There are two kinds of proxies here: the router proxy, and routed proxies. It's important to recognize this distinction in order to understand the following timeout semantics:

  • The endpoint timeout in the router proxy determines the connection timeout for the connection between the client and the router. Suppose we use the following settings:

    Ice.Default.Router=Glacier2/router:tcp -h routerHost -p 4063 -t 10000
    MyProxy=hello:tcp -h backEndHost -p 8888 -t 5000
    

    This setting configures a ten second timeout for the client's connection to the router. Endpoint timeouts in routed proxies have no effect on this connection.

  • The endpoint timeout in a routed proxy affects the router's connection to a back-end server. The Ice run time in the client internally registers routed proxies with the router because the router uses these proxies when it forwards invocations from the client to the desired back-end server. For the routed proxy MyProxy in the example above, the router would establish its own connection to port 8888 on backEndHost and configure a timeout of five seconds for that connection.

Again, it's critically important that the client's connection to the router remain open for as long as the client requires its session, as closing this connection effectively terminates the session. Since Ice interprets the occurrence of a connection timeout as a hard error and closes the offending connection, select your timeout for the router proxy with care.

As of Ice 3.6, a Glacier2 client can safely use invocation timeouts and active connection management.

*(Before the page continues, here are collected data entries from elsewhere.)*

import Mathlib
import HarnessLib
import Summits.NavierStokesRegularity.NavierStokesRegularity.Theorems.TaylorModelRungThreeCertificateReadoutVStepWin
import Summits.NavierStokesRegularity.NavierStokesRegularity.Theorems.TaylorModelRungThreeCertificateReadoutVStepSound

/-!
# Crux K1b-DR (stmt-NavierStokesRegularity-23954), line `taylor-model` — v3 read-outs, K-SIDE part 4b-W: SOUNDNESS of the
# WINDOWED read-out step `readoutStepWin`, clause by clause (ns-tm-g4 g6; window analogue of typer g32's `…ReadoutVStepSound`)

From `(T.readoutStepWin rw).ok = true`, the kit hypotheses and the enclosure hypotheses of the scalar inputs:
* `readoutStepWin_win` — the window order `0 ≤ u1lo ≤ u0lo ≤ u0hi ≤ u1hi ≤ h` (reals);
* `readoutStepWin_R5` — section before/after at the nodes (unchanged); `readoutStepWin_R7` — transversality on the FAT box `Y1`;
* `readoutStepWin_Zl` — the WINDOWED in-step box over a `u`-box `U`: contains `TP(u) + r + A·(y − x)` for `u ∈ U`,
  `u ∈ [u1lo, u1hi]`, `0 ≤ u ≤ uR`, an in-step kernel `A` at `u`, `y ∈ Hl`, `|r| ≤ J·u^(p+1)` (generic form of (R6w) and of the four
  endpoint boxes);
* `readoutStepWin_R5w1` / `readoutStepWin_R5w0` — the WINDOW-END section tests: `σf < lev` on `Z1a`/`Z0a`, `lev < σf` on `Z1b`/`Z0b`;
* `readoutStepWin_R8` — crossing read-outs on `Z1`; `readoutStepWin_R9` — base landing on `Z0` per face;
* `readoutStepWin_R10` — `A·(Vc + B·W) ∈ VBw` for in-step kernels `A` at `u ∈ [u1lo, u1hi]`, `W ∈ [Z]`;
* `readoutStepWin_R11` — the landing-derivative bound per face on `Z1`.

HONEST FRAMING: kernel bookkeeping for the MODEL certificate №23954 (rung TL-M3); nothing here is a statement about the
Navier–Stokes equations.
-/

-- the sub-problem namespace repeats the summit name by design (D-0017)
set_option linter.dupNamespace false

namespace Summit.NavierStokesRegularity.NavierStokesRegularity.Theorems.TaylorModelCert

open scoped BigOperators
open Set
open Literature.Analysis.FluidPDE.TaoCascade Literature.Analysis.FluidPDE.TaoCascade.TaylorChain
open Summit.NavierStokesRegularity.NavierStokesRegularity.Theorems.TaylorModelReadout (taylorJet varJet)
open Summit.NavierStokesRegularity.NavierStokesRegularity.Theorems.TaylorModelV (basisSt)

namespace CertTables

variable {K : Type} [Field K] {φ : K →+* ℝ} (T : CertTables K) (rw : ROInWin)

omit [Field K] in
/-- **Window order** from the windowed read-out step. [folklore] -/
theorem readoutStepWin_win (hok : (T.readoutStepWin rw).ok = true) :
    0 ≤ rw.u1lo.toReal ∧ rw.u1lo.toReal ≤ rw.u0lo.toReal ∧ rw.u0lo.toReal ≤ rw.u0hi.toReal ∧
      rw.u0hi.toReal ≤ rw.u1hi.toReal ∧ rw.u1hi.toReal ≤ rw.base.h.toReal :=
  winOK_sound (T.readoutStepWin_ok rw hok).1

/-- **(R5)** (at the nodes) from the windowed read-out step. [folklore] -/
theorem readoutStepWin_R5 (hok : (T.readoutStepWin rw).ok = true) {wσ : List K}
    (hW : ∀ c < T.n, IntervalD.mem (φ (vget wσ c)) (IntervalD.aget rw.base.Wσ c)) {lev : ℝ} (hL : IntervalD.mem lev rw.base.LB) :
    (∀ y : Fin 4 → ℤ → ℝ, MemVec T.n (T.wv y) rw.base.H1 → T.covR φ wσ y < lev) ∧
    (∀ y : Fin 4 → ℤ → ℝ, MemVec T.n (T.wv y) rw.base.Ha1 → lev < T.covR φ wσ y) :=
  T.testR5_sound hW hL (T.readoutStepWin_ok rw hok).2.1

/-- **(R7)** on the fat level-1 box from the windowed read-out step. [folklore] -/
theorem readoutStepWin_R7 (hco : T.CoefOK φ) (hcB : CoefBoxOK φ T rw.base.coefB) (hmt : rw.base.mt = T.monosTable rw.base.coefB)
    (hok : (T.readoutStepWin rw).ok = true) {wσ : List K} (hW : ∀ c < T.n, IntervalD.mem (φ (vget wσ c)) (IntervalD.aget rw.base.Wσ c))
    {γ : ℝ} (hG : IntervalD.mem γ rw.base.GB) :
    ∀ y : Fin 4 → ℤ → ℝ, MemVec T.n (T.wv y) (rw.base.Y1 T) → γ ≤ T.covR φ wσ ((T.toCertData φ).Qb y y) :=
  T.testR7_sound hco hcB hmt hW hG (T.size_Y1 rw.base) (T.readoutStepWin_ok rw hok).2.2.1

/-- **The windowed in-step box (generic (R6w))**: for `u ∈ U`, `u ∈ [u1lo, u1hi]`, `0 ≤ u ≤ uR`, an in-step kernel `A` at `u`
(window form of `InStepKer`), a state `y ∈ Hl` and a remainder `r` with `|wv r c| ≤ J_c·u^(p+1)`, the state `TP(u) + r + A·(y − x)`
lies in `Zl U uR Hl`, coordinatewise. [folklore] -/
theorem readoutStepWin_Zl (hco : T.CoefOK φ) (hcB : CoefBoxOK φ T rw.base.coefB) (hmt : rw.base.mt = T.monosTable rw.base.coefB)
    (hH2 : rw.base.H2.size = T.n) {U : IntervalD} {uR : Dyad}
    {u : ℝ} (huU : IntervalD.mem u U) (hu0 : 0 ≤ u) (hulo : rw.u1lo.toReal ≤ u) (huhi : u ≤ rw.u1hi.toReal) (huR : u ≤ uR.toReal)
    {ω : ℤ → ℝ} (hω : ∀ i k, -T.Kb ≤ k → k ≤ T.Ka → IntervalD.mem ((ω k)⁻¹) (IntervalD.aget rw.base.ωinvB (T.idx i k)))
    {A : Fin 4 → ℤ → Fin 4 → ℤ → ℝ}
    (hA : ∀ i' k', -T.Kb ≤ k' → k' ≤ T.Ka → ∀ i k, -T.Kb ≤ k → k ≤ T.Ka →
      ∃ ζ : Fin 4 → ℤ → ℝ, T.InBoxW (T.vecF (IntervalD.loR rw.base.H2)) (T.vecF (IntervalD.hiR rw.base.H2)) ζ ∧
        |A i' k' i k - ∑ n ∈ Finset.range (rw.base.pV + 1), varJet (T.toCertData φ).Qb ζ (basisSt i k) n i' k' * u ^ n|
          ≤ T.vecF (vre rw.base.JU) i' k' * (ω k)⁻¹ * u ^ (rw.base.pV + 1))
    {Hl : Array IntervalD} {y : Fin 4 → ℤ → ℝ} (hy : MemVec T.n (T.wv y) Hl)
    {r : Fin 4 → ℤ → ℝ} (hr : ∀ c < T.n, |T.wv r c| ≤ vre rw.base.J c * u ^ (rw.base.p + 1)) :
    MemVec T.n (fun c => (∑ n ∈ Finset.range (rw.base.p + 1),
          taylorJet (T.toCertData φ).Qb (T.vecF (vre rw.base.x)) n (T.wi c) (T.wk c) * u ^ n)
        + T.wv r c + ∑ c' ∈ Finset.range T.n, A (T.wi c) (T.wk c) (T.wi c') (T.wk c') * (T.wv y c' - vre rw.base.x c'))
      (rw.Zl T U uR Hl) := by
  intro c hc
  have htp : ∀ c < T.n, IntervalD.mem (∑ n ∈ Finset.range (rw.base.p + 1),
      taylorJet (T.toCertData φ).Qb (T.vecF (vre rw.base.x)) n (T.wi c) (T.wk c) * u ^ n) (IntervalD.aget (rw.TPw T U) c) := by
    intro c hc
    have hk := T.InW_wk hc
    have := T.coreTP_spec hco hcB hmt rw.base.prec rw.base.p rw.base.x huU (T.wi c) hk.1 hk.2
    rwa [T.idx_wi_wk hc] at this
  have ha := T.inStepMW_memMat hco hcB rw.base.prec rw.base.pV hH2 hu0 hulo huhi rw.base.JU hω hA
  exact T.inStepY_spec rw.base.prec rw.base.p htp hu0 huR hr ha hy rw.base.x hc

/-- **Window-end section tests, level 1**: `σf < lev` on `Z1a`, `lev < σf` on `Z1b`. [folklore] -/
theorem readoutStepWin_R5w1 (hok : (T.readoutStepWin rw).ok = true) {wσ : List K}
    (hW : ∀ c < T.n, IntervalD.mem (φ (vget wσ c)) (IntervalD.aget rw.base.Wσ c)) {lev : ℝ} (hL : IntervalD.mem lev rw.base.LB) :
    (∀ y : Fin 4 → ℤ → ℝ, MemVec T.n (T.wv y) (rw.Z1a T) → T.covR φ wσ y < lev) ∧
    (∀ y : Fin 4 → ℤ → ℝ, MemVec T.n (T.wv y) (rw.Z1b T) → lev < T.covR φ wσ y) :=
  T.testR5_sound hW hL (T.readoutStepWin_ok rw hok).2.2.2.1

/-- **Window-end section tests, level 0**: `σf < lev` on `Z0a`, `lev < σf` on `Z0b`. [folklore] -/
theorem readoutStepWin_R5w0 (hok : (T.readoutStepWin rw).ok = true) {wσ : List K}
    (hW : ∀ c < T.n, IntervalD.mem (φ (vget wσ c)) (IntervalD.aget rw.base.Wσ c)) {lev : ℝ} (hL : IntervalD.mem lev rw.base.LB) :
    (∀ y : Fin 4 → ℤ → ℝ, MemVec T.n (T.wv y) (rw.Z0a T) → T.covR φ wσ y < lev) ∧
    (∀ y : Fin 4 → ℤ → ℝ, MemVec T.n (T.wv y) (rw.Z0b T) → lev < T.covR φ wσ y) :=
  T.testR5_sound hW hL (T.readoutStepWin_ok rw hok).2.2.2.2.1

omit [Field K] in
/-- **(R8)** on the windowed level-1 box. [folklore] -/
theorem readoutStepWin_R8 (hok : (T.readoutStepWin rw).ok = true) {as aK R : ℝ} (has : IntervalD.mem as rw.base.ASB)
    (haK : IntervalD.mem aK rw.base.AK) (hR : rw.base.rlo.toReal ≤ R) :
    ∀ y : Fin 4 → ℤ → ℝ, MemVec T.n (T.wv y) (rw.Z1 T) → as ≤ |y T.i₀ 1| ∧ ∀ i, |y i (-T.Kb)| + aK ≤ R :=
  T.testR8_sound (T.readoutStepWin_ok rw hok).2.2.2.2.2.1 has haK hR

/-- **(R9)** on the windowed level-0 box: for `y ∈ Z0`, tails `|v i| ≤ tv`, `Lv ∈ LvB`, every face `l < nF`:
`|covR φ (w l) (landF Lv y v) − ctr_l| + β_l ≤ rad_l − s_l`. [folklore] -/
theorem readoutStepWin_R9 (hok : (T.readoutStepWin rw).ok = true)
    {w : ℕ → List K} (hW : ∀ l < rw.base.nF, ∀ c < T.n, IntervalD.mem (φ (vget (w l) c)) (IntervalD.aget (IntervalD.lget rw.base.WJ l) c))
    {ctr β s rad : ℕ → ℝ} (hctr : ∀ l < rw.base.nF, IntervalD.mem (ctr l) (IntervalD.aget rw.base.ctrB l))
    (hβ : ∀ l < rw.base.nF, IntervalD.mem (β l) (IntervalD.aget rw.base.βB l))
    (hs : ∀ l < rw.base.nF, IntervalD.mem (s l) (IntervalD.aget rw.base.sB l))
    (hrad : ∀ l < rw.base.nF, IntervalD.mem (rad l) (IntervalD.aget rw.base.radB l))
    {Lv : ℝ} (hLv : IntervalD.mem Lv rw.base.LvB) {v : Fin 4 → ℝ} (hv : ∀ i, |v i| ≤ rw.base.tv.toReal)
    {y : Fin 4 → ℤ → ℝ} (hy : MemVec T.n (T.wv y) (rw.Z0 T)) {l : ℕ} (hl : l < rw.base.nF) :
    |T.covR φ (w l) (T.landF Lv y v) - ctr l| + β l ≤ rad l - s l := by
  obtain ⟨_, _, _, _, _, _, hL, h9, _⟩ := T.readoutStepWin_ok rw hok
  exact T.testR9_sound h9 hW hctr hβ hs hrad (T.mem_landF_landBox hL rw.base.prec hLv hv hy) hl

/-- **(R10w)** from the windowed read-out step: for an in-step kernel `A` at `u ∈ [u1lo, u1hi]` (`0 ≤ u`) and a real matrix
`wm ∈ [Z]`, the coordinate matrix `A·(Vc + B·wm)` lies in `VBw`. [folklore] -/
theorem readoutStepWin_R10 (hco : T.CoefOK φ) (hcB : CoefBoxOK φ T rw.base.coefB) (hH2 : rw.base.H2.size = T.n)
    {u : ℝ} (hu0 : 0 ≤ u) (hulo : rw.u1lo.toReal ≤ u) (huhi : u ≤ rw.u1hi.toReal)
    {ω : ℤ → ℝ} (hω : ∀ i k, -T.Kb ≤ k → k ≤ T.Ka → IntervalD.mem ((ω k)⁻¹) (IntervalD.aget rw.base.ωinvB (T.idx i k)))
    {A : Fin 4 → ℤ → Fin 4 → ℤ → ℝ}
    (hA : ∀ i' k', -T.Kb ≤ k' → k' ≤ T.Ka → ∀ i k, -T.Kb ≤ k → k ≤ T.Ka →
      ∃ ζ : Fin 4 → ℤ → ℝ, T.InBoxW (T.vecF (IntervalD.loR rw.base.H2)) (T.vecF (IntervalD.hiR rw.base.H2)) ζ ∧
        |A i' k' i k - ∑ n ∈ Finset.range (rw.base.pV + 1), varJet (T.toCertData φ).Qb ζ (basisSt i k) n i' k' * u ^ n|
          ≤ T.vecF (vre rw.base.JU) i' k' * (ω k)⁻¹ * u ^ (rw.base.pV + 1))
    {wm : ℕ → ℕ → ℝ} (hwm : MemMat T.n wm rw.base.Z) :
    MemMat T.n (fun r c => ∑ t ∈ Finset.range T.n, A (T.wi r) (T.wk r) (T.wi t) (T.wk t) *
        (dre rw.base.Vc t c + ∑ t' ∈ Finset.range T.n, dre rw.base.B t t' * wm t' c)) (rw.VBw T) := by
  have ha := T.inStepMW_memMat hco hcB rw.base.prec rw.base.pV hH2 hu0 hulo huhi rw.base.JU hω hA
  have hin := memMat_addIM rw.base.prec (IntervalD.memMat_pointIM T.n rw.base.Vc) (memMat_mulDI rw.base.prec rw.base.B hwm)
  exact memMat_mulII rw.base.prec ha hin

/-- **(R11)** on the windowed level-1 box: for `y ∈ Z1`, tails `|v i| ≤ tv`, `Lv ∈ LvB`, section coefficients `φ(wσ_b) ∈ Wσ[b]`,
a real matrix `vm ∈ VBw`, a direction `ζ` with `|ζ_c| ≤ ρ_c` and the partner-face constraints, and `z` with `wv z b = Σ_c vm_{bc} ζ_c`,
every face `l < nF` obeys `|Σ_a φ(w_{l,a})·wv (landDF Lv y v (secCorrF wσ (Qb y y) z)) a| ≤ β_l`. [folklore] -/
theorem readoutStepWin_R11 (hco : T.CoefOK φ) (hcB : CoefBoxOK φ T rw.base.coefB) (hmt : rw.base.mt = T.monosTable rw.base.coefB)
    (hok : (T.readoutStepWin rw).ok = true)
    {w : ℕ → List K} (hW : ∀ l < rw.base.nF, ∀ a < T.n, IntervalD.mem (φ (vget (w l) a)) (IntervalD.aget (IntervalD.lget rw.base.WJ l) a))
    {g : ℕ → ℕ → ℝ} (hG : ∀ l < rw.base.nF, ∀ c < T.n, IntervalD.mem (g l c) (IntervalD.aget (IntervalD.lget rw.base.G l) c))
    {rP β : ℕ → ℝ} (hrP : ∀ l < rw.base.nF, IntervalD.mem (rP l) (IntervalD.aget rw.base.rPB l))
    (hβ : ∀ l < rw.base.nF, IntervalD.mem (β l) (IntervalD.aget rw.base.βB l))
    {Lv : ℝ} (hLv : IntervalD.mem Lv rw.base.LvB) {v : Fin 4 → ℝ} (hv : ∀ i, |v i| ≤ rw.base.tv.toReal)
    {y : Fin 4 → ℤ → ℝ} (hy : MemVec T.n (T.wv y) (rw.Z1 T))
    {wσ : List K} (hWσ : ∀ b < T.n, IntervalD.mem (φ (vget wσ b)) (IntervalD.aget rw.base.Wσ b))
    {vm : ℕ → ℕ → ℝ} (hV : MemMat T.n vm (rw.VBw T))
    {ζ : ℕ → ℝ} (hρ : ∀ c < T.n, |ζ c| ≤ (dget rw.base.ρ c).toReal)
    (hface : ∀ l < rw.base.nF, |∑ c ∈ Finset.range T.n, g l c * ζ c| ≤ rP l)
    {z : Fin 4 → ℤ → ℝ} (hz : ∀ b < T.n, T.wv z b = ∑ c ∈ Finset.range T.n, vm b c * ζ c)
    {l : ℕ} (hl : l < rw.base.nF) :
    |∑ a ∈ Finset.range T.n, φ (vget (w l) a) * T.wv (T.landDF Lv y v (T.secCorrF φ wσ ((T.toCertData φ).Qb y y) z)) a| ≤ β l := by
  obtain ⟨_, _, _, _, _, _, _, _, h11⟩ := T.readoutStepWin_ok rw hok
  have hFE : IntervalD.IsFieldEnclosureA T.wv (qBf (T.toCertData φ)) T.n (T.qBboxMA rw.base.coefB rw.base.prec rw.base.mt) := by
    rw [hmt]; exact T.isFieldEnclosureA_qBboxMA hco hcB rw.base.prec
  have hq : MemVec T.n (T.wv ((T.toCertData φ).Qb y y)) (rw.Fw T) := by
    intro c hc
    rw [T.Qb_diag_eq_qBf]
    exact hFE _ _ y y (T.size_Z1 rw) (T.size_Z1 rw) hy hy c hc
  exact T.testR11_sound h11 hW hG hrP hβ hLv hv hy hWσ hq hV hρ hface hz hl

end CertTables

end Summit.NavierStokesRegularity.NavierStokesRegularity.Theorems.TaylorModelCert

For invocations made by Glacier2 to a back-end server, whatever timeout value is set on the first proxy that is used to make an invocation applies to all proxies for the same object. This is necessary because Glacier2 adds the proxy to its routing table during the first invocation and, thereafter, reuses that cached proxy for all invocations to the same object identity. Here is an example to illustrate this:

// 10-second timeout for the connection to the router.
auto router = communicator->stringToProxy("Glacier2/router:tcp -h routerHost -p 4063 -t 10000");
communicator->setDefaultRouter(Ice::uncheckedCast<RouterPrx>(router));

// Ping back-end server with 20-second timeout
communicator->stringToProxy("id:tcp -h backEndHost -p 8888 -t 20000")->ice_ping();

// Ping back-end server with 30-second timeout
communicator->stringToProxy("id:tcp -h backEndHost -p 8888 -t 30000")->ice_ping();
// 10-second timeout for the connection to the router.
ObjectPrx router = communicator->stringToProxy("Glacier2/router:tcp -h routerHost -p 4063 -t 10000");
communicator->setDefaultRouter(RouterPrx::uncheckedCast(router));

// Ping back-end server with 20-second timeout
communicator->stringToProxy("id:tcp -h backEndHost -p 8888 -t 20000")->ice_ping();

// Ping back-end server with 30-second timeout
communicator->stringToProxy("id:tcp -h backEndHost -p 8888 -t 30000")->ice_ping();

The first call to ice_ping, when forwarded by Glacier2 to the server, establishes a connection with a 20-second timeout. The second call to ice_ping reuses the existing connection with a 20-second timeout, even though the proxy specifies a 30-second timeout.

 

Connection Caching for Session Managers

You can distribute the load among multiple session manager objects by configuring the router with a session manager proxy that contains multiple endpoints. Glacier2 disables connection caching on this proxy so that each invocation on a session manager attempts to use a different endpoint.

This behavior achieves a basic form of load balancing without depending on the replication features provided by IceGrid. Be aware that including an invalid endpoint in your session manager proxy, such as the endpoint of a session manager server that is not currently running, can cause router clients to experience delays during session creation.